He was a handsome man, too, this Count Cadillac, with his shining, black eyes, blacker mustache and imperial, gleaming teeth, and clear, white skin. And his manners were faultless, his dress perfect without being foppish.

Nick greeted Mrs. Kane, and acknowledged the introductions while the yacht was backing into the river; and then, turning to Kane, while he accepted one of the deck-chairs, he remarked:

“Now, Max, give us the pirate story.”

“You will understand, before I finish,” said Kane, “why I insisted upon your coming here before I told it. I wanted witnesses to support my statements, for I have an idea that you wouldn’t believe my unsupported word about this affair.”

“Oh, yes——”

“Wait. You haven’t heard the story yet. It’s really the most incredible thing you ever heard of, from beginning to end. I’ll give you my word that I wouldn’t believe a word of it if I hadn’t seen it with my own eyes.”

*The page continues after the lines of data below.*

/-! ## 3. Bounds of the inner flux `H` from `u = 0` -/

set_option maxHeartbeats 800000 in
/-- **Bounds of `H = 4u²v − g·K`.**  Under the block hypotheses with datum `(1+u)²|f| ≤ M`: for all `u ≥ 0`,
`|H(u)| ≤ G₀ M u e^{γu/4}`, and for `u ≥ s₁ := 1 + 16/γ`, `|H(u)| ≤ (4G₀M/γ)e^{γs₁/4} + (16G₀M/γ)e^{γu/4}/(1+u)²`, `G₀ = 2(1+16/γ²)`. -/
theorem quadrupoleBlock_H_bounds {γ : ℝ} (hγ : 0 < γ) {M : ℝ} {v v₁ f : ℝ → ℝ}
    (hv : ContinuousOn v (Ici 0)) (hv₁ : ContinuousOn v₁ (Ici 0))
    (hder : ∀ u, 0 < u → HasDerivAt v (v₁ u) u)
    (hΦ : ∀ u, 0 < u → HasDerivAt (fun s => 4 * s * v s + 4 * s ^ 2 * v₁ s + γ * s ^ 2 * v s) (4 * v u - f u) u)
    (hf : ∀ u, 0 < u → (1 + u) ^ 2 * |f u| ≤ M) :
    (∀ u, 0 ≤ u → |4 * u ^ 2 * v u
        - (16 / γ ^ 2 * (1 - Real.exp (-(γ * u / 4)) * (1 + γ * u / 4))) * (4 * Real.exp (γ * u / 4) * (2 * v u + u * v₁ u))|
        ≤ 2 * (1 + 16 / γ ^ 2) * M * u * Real.exp (γ * u / 4)) ∧
    (∀ u, 1 + 16 / γ ≤ u → |4 * u ^ 2 * v u
        - (16 / γ ^ 2 * (1 - Real.exp (-(γ * u / 4)) * (1 + γ * u / 4))) * (4 * Real.exp (γ * u / 4) * (2 * v u + u * v₁ u))|
        ≤ 4 * (2 * (1 + 16 / γ ^ 2)) * M / γ * Real.exp (γ * (1 + 16 / γ) / 4)
          + 16 * (2 * (1 + 16 / γ ^ 2)) * M / γ * (Real.exp (γ * u / 4) / (1 + u) ^ 2)) := by
  set G₀ : ℝ := 2 * (1 + 16 / γ ^ 2) with hG₀
  set s₁ : ℝ := 1 + 16 / γ with hs₁
  set g : ℝ → ℝ := fun t => 16 / γ ^ 2 * (1 - Real.exp (-(γ * t / 4)) * (1 + γ * t / 4)) with hgdef
  set E : ℝ → ℝ := fun t => Real.exp (γ * t / 4) with hEdef
  set K : ℝ → ℝ := fun t => 4 * E t * (2 * v t + t * v₁ t) with hKdef
  set H : ℝ → ℝ := fun t => 4 * t ^ 2 * v t - g t * K t with hHdef
  show (∀ u, 0 ≤ u → |H u| ≤ G₀ * M * u * E u) ∧
    (∀ u, s₁ ≤ u → |H u| ≤ 4 * G₀ * M / γ * E s₁ + 16 * G₀ * M / γ * (E u / (1 + u) ^ 2))
  have hG₀pos : 0 < G₀ := by positivity
  have hs₁ge : 1 ≤ s₁ := le_add_of_nonneg_right (by positivity)
  have hM : 0 ≤ M := le_trans (by positivity) (hf 1 one_pos)
  have hfle : ∀ s, 0 < s → |f s| ≤ M / (1 + s) ^ 2 := fun s hs => by
    rw [le_div_iff₀ (by positivity)]; linarith [hf s hs]
  have hEpos : ∀ s, 0 < E s := fun s => Real.exp_pos _
  have hE : ∀ s, HasDerivAt E (E s * (γ * 1 / 4)) s := fun s =>
    (((hasDerivAt_id' s).const_mul γ).div_const 4).exp
  have hH : ∀ s, 0 < s → HasDerivAt H (g s * E s * f s / s) s := fun s hs =>
    quadrupoleBlock_hasDerivAt_H hγ hder hΦ hs
  have hg_nonneg : ∀ s, 0 ≤ s → 0 ≤ g s := fun s hs => quadG_nonneg hγ hs
  have hgs : ∀ s, 0 ≤ s → g s ≤ G₀ * s / (1 + s) := fun s hs => quadG_le_lin hγ hs
  have hg0 : g 0 = 0 := by simp [hgdef]
  have hH0 : H 0 = 0 := by simp [hHdef, hg0]
  have hE0 : E 0 = 1 := by simp [hEdef]
  have hEc : Continuous E := by simp only [hEdef]; fun_prop
  have hgc : Continuous g := by simp only [hgdef]; fun_prop
  have hKc : ContinuousOn K (Ici 0) := by
    simp only [hKdef]
    exact (continuousOn_const.mul hEc.continuousOn).mul
      ((continuousOn_const.mul hv).add (continuousOn_id.mul hv₁))
  have hHc : ContinuousOn H (Ici 0) := by
    simp only [hHdef]
    exact ((continuousOn_const.mul (continuousOn_pow 2)).mul hv).sub (hgc.continuousOn.mul hKc)
  have hexp_sub_one : ∀ u, E u - 1 ≤ γ * u / 4 * E u := by
    -- `eᵗ − 1 ≤ t eᵗ` (from `1 − t ≤ e^{−t}`); also in the tree as `Literature…AreaLaw.exp_sub_one_le_mul_exp`, re-derived here in
    -- three lines to keep this block free of the lattice-gauge-theory import chain
    intro u
    have h := Real.add_one_le_exp (-(γ * u / 4))
    have hprod : Real.exp (-(γ * u / 4)) * E u = 1 := by simp only [hEdef]; rw [← Real.exp_add]; simp
    have := mul_le_mul_of_nonneg_right h (hEpos u).le
    rw [hprod] at this
    nlinarith [this, hEpos u]
  clear_value g E K H
  -- |H'| ≤ G₀ M E/(1+s)³
  have hHder_bound : ∀ s, 0 < s → |g s * E s * f s / s| ≤ G₀ * M * E s / (1 + s) ^ 3 := by
    intro s hs
    have h1s : 0 < 1 + s := by linarith
    rw [abs_div, abs_mul, abs_mul, abs_of_nonneg (hg_nonneg s hs.le), abs_of_pos (hEpos s), abs_of_pos hs]
    have hG₀s : 0 ≤ G₀ * s / (1 + s) := by positivity
    have h1 : g s * E s ≤ (G₀ * s / (1 + s)) * E s := mul_le_mul_of_nonneg_right (hgs s hs.le) (hEpos s).le
    have h2 : g s * E s * |f s| ≤ (G₀ * s / (1 + s)) * E s * (M / (1 + s) ^ 2) :=
      mul_le_mul h1 (hfle s hs) (abs_nonneg _) (mul_nonneg hG₀s (hEpos s).le)
    calc g s * E s * |f s| / s ≤ (G₀ * s / (1 + s)) * E s * (M / (1 + s) ^ 2) / s :=
          div_le_div_of_nonneg_right h2 hs.le
      _ = G₀ * M * E s / (1 + s) ^ 3 := by field_simp
  -- comparison on [0, u]
  have hA₁ : ∀ s, HasDerivAt (fun t => 4 * G₀ * M / γ * E t) (4 * G₀ * M / γ * (E s * (γ * 1 / 4))) s :=
    fun s => (hE s).const_mul _
  have hHbound₁ : ∀ u, 0 ≤ u → |H u| ≤ 4 * G₀ * M / γ * (E u - 1) := by
    intro u hu
    have hcmp := abs_sub_le_of_deriv_abs_le (h := H) (A := fun t => 4 * G₀ * M / γ * E t) hu
      (hHc.mono Icc_subset_Ici_self) (continuousOn_const.mul hEc.continuousOn)
      (fun x hx => hH x hx.1) (fun x _ => hA₁ x)
      (fun x hx => by
        have hx0 : 0 < x := hx.1
        have h1x : (1:ℝ) ≤ (1 + x) ^ 3 := one_le_pow₀ (by linarith)
        calc |g x * E x * f x / x| ≤ G₀ * M * E x / (1 + x) ^ 3 := hHder_bound x hx0
          _ ≤ G₀ * M * E x := div_le_self (mul_nonneg (mul_nonneg hG₀pos.le hM) (hEpos x).le) h1x
          _ = 4 * G₀ * M / γ * (E x * (γ * 1 / 4)) := by field_simp)
    rw [hH0, sub_zero, hE0] at hcmp
    calc |H u| ≤ 4 * G₀ * M / γ * E u - 4 * G₀ * M / γ * 1 := hcmp
      _ = 4 * G₀ * M / γ * (E u - 1) := by ring
  have hHbound₁' : ∀ u, 0 ≤ u → |H u| ≤ G₀ * M * u * E u := by
    intro u hu
    have h3 : 4 * G₀ * M / γ * (E u - 1) ≤ 4 * G₀ * M / γ * (γ * u / 4 * E u) :=
      mul_le_mul_of_nonneg_left (hexp_sub_one u) (by positivity)
    calc |H u| ≤ 4 * G₀ * M / γ * (γ * u / 4 * E u) := (hHbound₁ u hu).trans h3
      _ = G₀ * M * u * E u := by field_simp
  -- comparison on [s₁, u]
  have hA₂ : ∀ s, 0 < s → HasDerivAt (fun t => 16 * G₀ * M / γ * (E t / (1 + t) ^ 2))
      (16 * G₀ * M / γ * ((E s * (γ * 1 / 4) * (1 + s) ^ 2 - E s * (↑(2:ℕ) * (1 + s) ^ (2 - 1) * 1)) / ((1 + s) ^ 2) ^ 2)) s := by
    intro s hs
    have h1s : (1 + s) ^ 2 ≠ 0 := by positivity
    exact ((hE s).div (((hasDerivAt_id' s).const_add 1).pow 2) h1s).const_mul _
  have hHbound₂ : ∀ u, s₁ ≤ u → |H u| ≤ 4 * G₀ * M / γ * E s₁ + 16 * G₀ * M / γ * (E u / (1 + u) ^ 2) := by
    intro u hu
    have hs₁pos : 0 < s₁ := zero_lt_one.trans_le hs₁ge
    have hcmp := abs_sub_le_of_deriv_abs_le (h := H) (A := fun t => 16 * G₀ * M / γ * (E t / (1 + t) ^ 2)) hu
      (hHc.mono (fun x hx => (hs₁pos.le.trans hx.1 : 0 ≤ x)))
      (by
        apply ContinuousOn.mul continuousOn_const
        apply ContinuousOn.div hEc.continuousOn (by fun_prop)
        intro x hx; have : 0 < x := hs₁pos.trans_le hx.1; positivity)
      (fun x hx => hH x (hs₁pos.trans hx.1)) (fun x hx => hA₂ x (hs₁pos.trans hx.1))
      (fun x hx => by
        have hx0 : 0 < x := hs₁pos.trans hx.1
        have h1x : 0 < 1 + x := by linarith
        have hkey : G₀ * M * E x / (1 + x) ^ 3
            ≤ 16 * G₀ * M / γ * ((E x * (γ * 1 / 4) * (1 + x) ^ 2 - E x * (↑(2:ℕ) * (1 + x) ^ (2 - 1) * 1)) / ((1 + x) ^ 2) ^ 2) := by
          have hre : 16 * G₀ * M / γ * ((E x * (γ * 1 / 4) * (1 + x) ^ 2 - E x * (↑(2:ℕ) * (1 + x) ^ (2 - 1) * 1)) / ((1 + x) ^ 2) ^ 2)
              = (G₀ * M * (4 * (1 + x) - 32 / γ)) * (E x / (1 + x) ^ 3) := by
            simp only [Nat.cast_ofNat]
            field_simp
            ring
          rw [hre, show G₀ * M * E x / (1 + x) ^ 3 = (G₀ * M) * (E x / (1 + x) ^ 3) by ring]
          apply mul_le_mul_of_nonneg_right _ (div_nonneg (hEpos x).le (by positivity))
          apply le_mul_of_one_le_right (by positivity)
          have hx1 : s₁ ≤ x := hx.1.le
          have h16 : 16 / γ = s₁ - 1 := by rw [hs₁]; ring
          rw [show 32 / γ = 2 * (16 / γ) by ring, h16]
          linarith only [hx1, hs₁ge]
        exact (hHder_bound x hx0).trans hkey)
    have hA₂nonneg : 0 ≤ 16 * G₀ * M / γ * (E s₁ / (1 + s₁) ^ 2) := by
      have := hEpos s₁; positivity
    have hHs₁ : |H s₁| ≤ 4 * G₀ * M / γ * E s₁ := by
      have h' : 4 * G₀ * M / γ * (E s₁ - 1) ≤ 4 * G₀ * M / γ * E s₁ :=
        mul_le_mul_of_nonneg_left (by linarith) (by positivity)
      exact (hHbound₁ s₁ hs₁pos.le).trans h'
    have htri : |H u| ≤ |H s₁| + |H u - H s₁| := by
      have := abs_add_le (H s₁) (H u - H s₁)
      rwa [add_sub_cancel] at this
    linarith only [htri, hcmp, hHs₁, hA₂nonneg]
  exact ⟨hHbound₁', hHbound₂⟩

“It begins promisingly,” said Nick.

“You wait. We left Newport yesterday, about noon, I think; between noon and one o’clock. We loafed along, for nobody was in a hurry, and last night, late in the evening, we ran in at the American Yacht Club anchorage—you know where that is, eh?”

“Yes.”

“We ran in there, and anchored for the night.”

“We were intending to go ashore to call upon some friends who live near there,” said Mrs. Kane; “but we found that it was too late when we arrived, so we gave it up.”

“It was a beautiful night,” continued Kane, “warm, and as nearly perfect as it could be made; and we sat out here on the deck until almost one o’clock before anybody thought of turning in. You see, Carter, it happened that we were alone at the anchorage. I don’t suppose that thing would happen once again in a dozen summers, but it happened last night, all right.”

“I liked it,” said Bessie Harlan. “It was a change.”

“Well,” continued Kane, “the Sound was as smooth as glass. There wasn’t a ripple anywhere, and——”

“And the moon was just heavenly!” interrupted Bessie, again; but Kane did not even turn his eyes in her direction.

“I came back on deck after the others turned in,” he continued. “I wasn’t sleepy, the night was beautiful, and I wanted to smoke another cigar, all by my little lonesome. So I sat here—right where I am seated now—lighted my cigar, and smoked.

“I am going to take you right back to that anchorage, Carter, so that you can see things just as they are, so far as the surroundings are concerned. We are headed for there now.”

“That is a good idea,” said Nick.

“Well, my cigar was something more than half-smoked, and, as I am a slow smoker, it must have been something like half an hour after I was alone before anything happened; and then it all happened so suddenly that it was on me before I knew it.”

“What was?” asked the detective.

“The pirate. Wait.”

“I’m waiting.”

“The fellow made his approach from behind, which would account for my not seeing him or his craft until he was right there, on the deck, so to speak, but I don’t think that would account for my not hearing him, do you?”

“You might have been dozing in your chair,” suggested Nick.

“Bosh! I was never wider awake in my life!”

“You were, doubtless, so absorbed in what you were thinking about that you paid no attention to your surroundings.”

“That’s all bosh, too. I was just as alert as I ever am. As I always am; and I’m not generally known as a sleeper, or a dreamer, either.”

“That’s quite true, Kane.”

“I was just as wide-awake as I am now. I was just as much on the alert as I am now. The night was so still, and the yacht and everything aboard of her was so silent, that I could have heard a tack drop, the whole length of the Goalong. But the fact remains, all the same, that I did not hear a sound.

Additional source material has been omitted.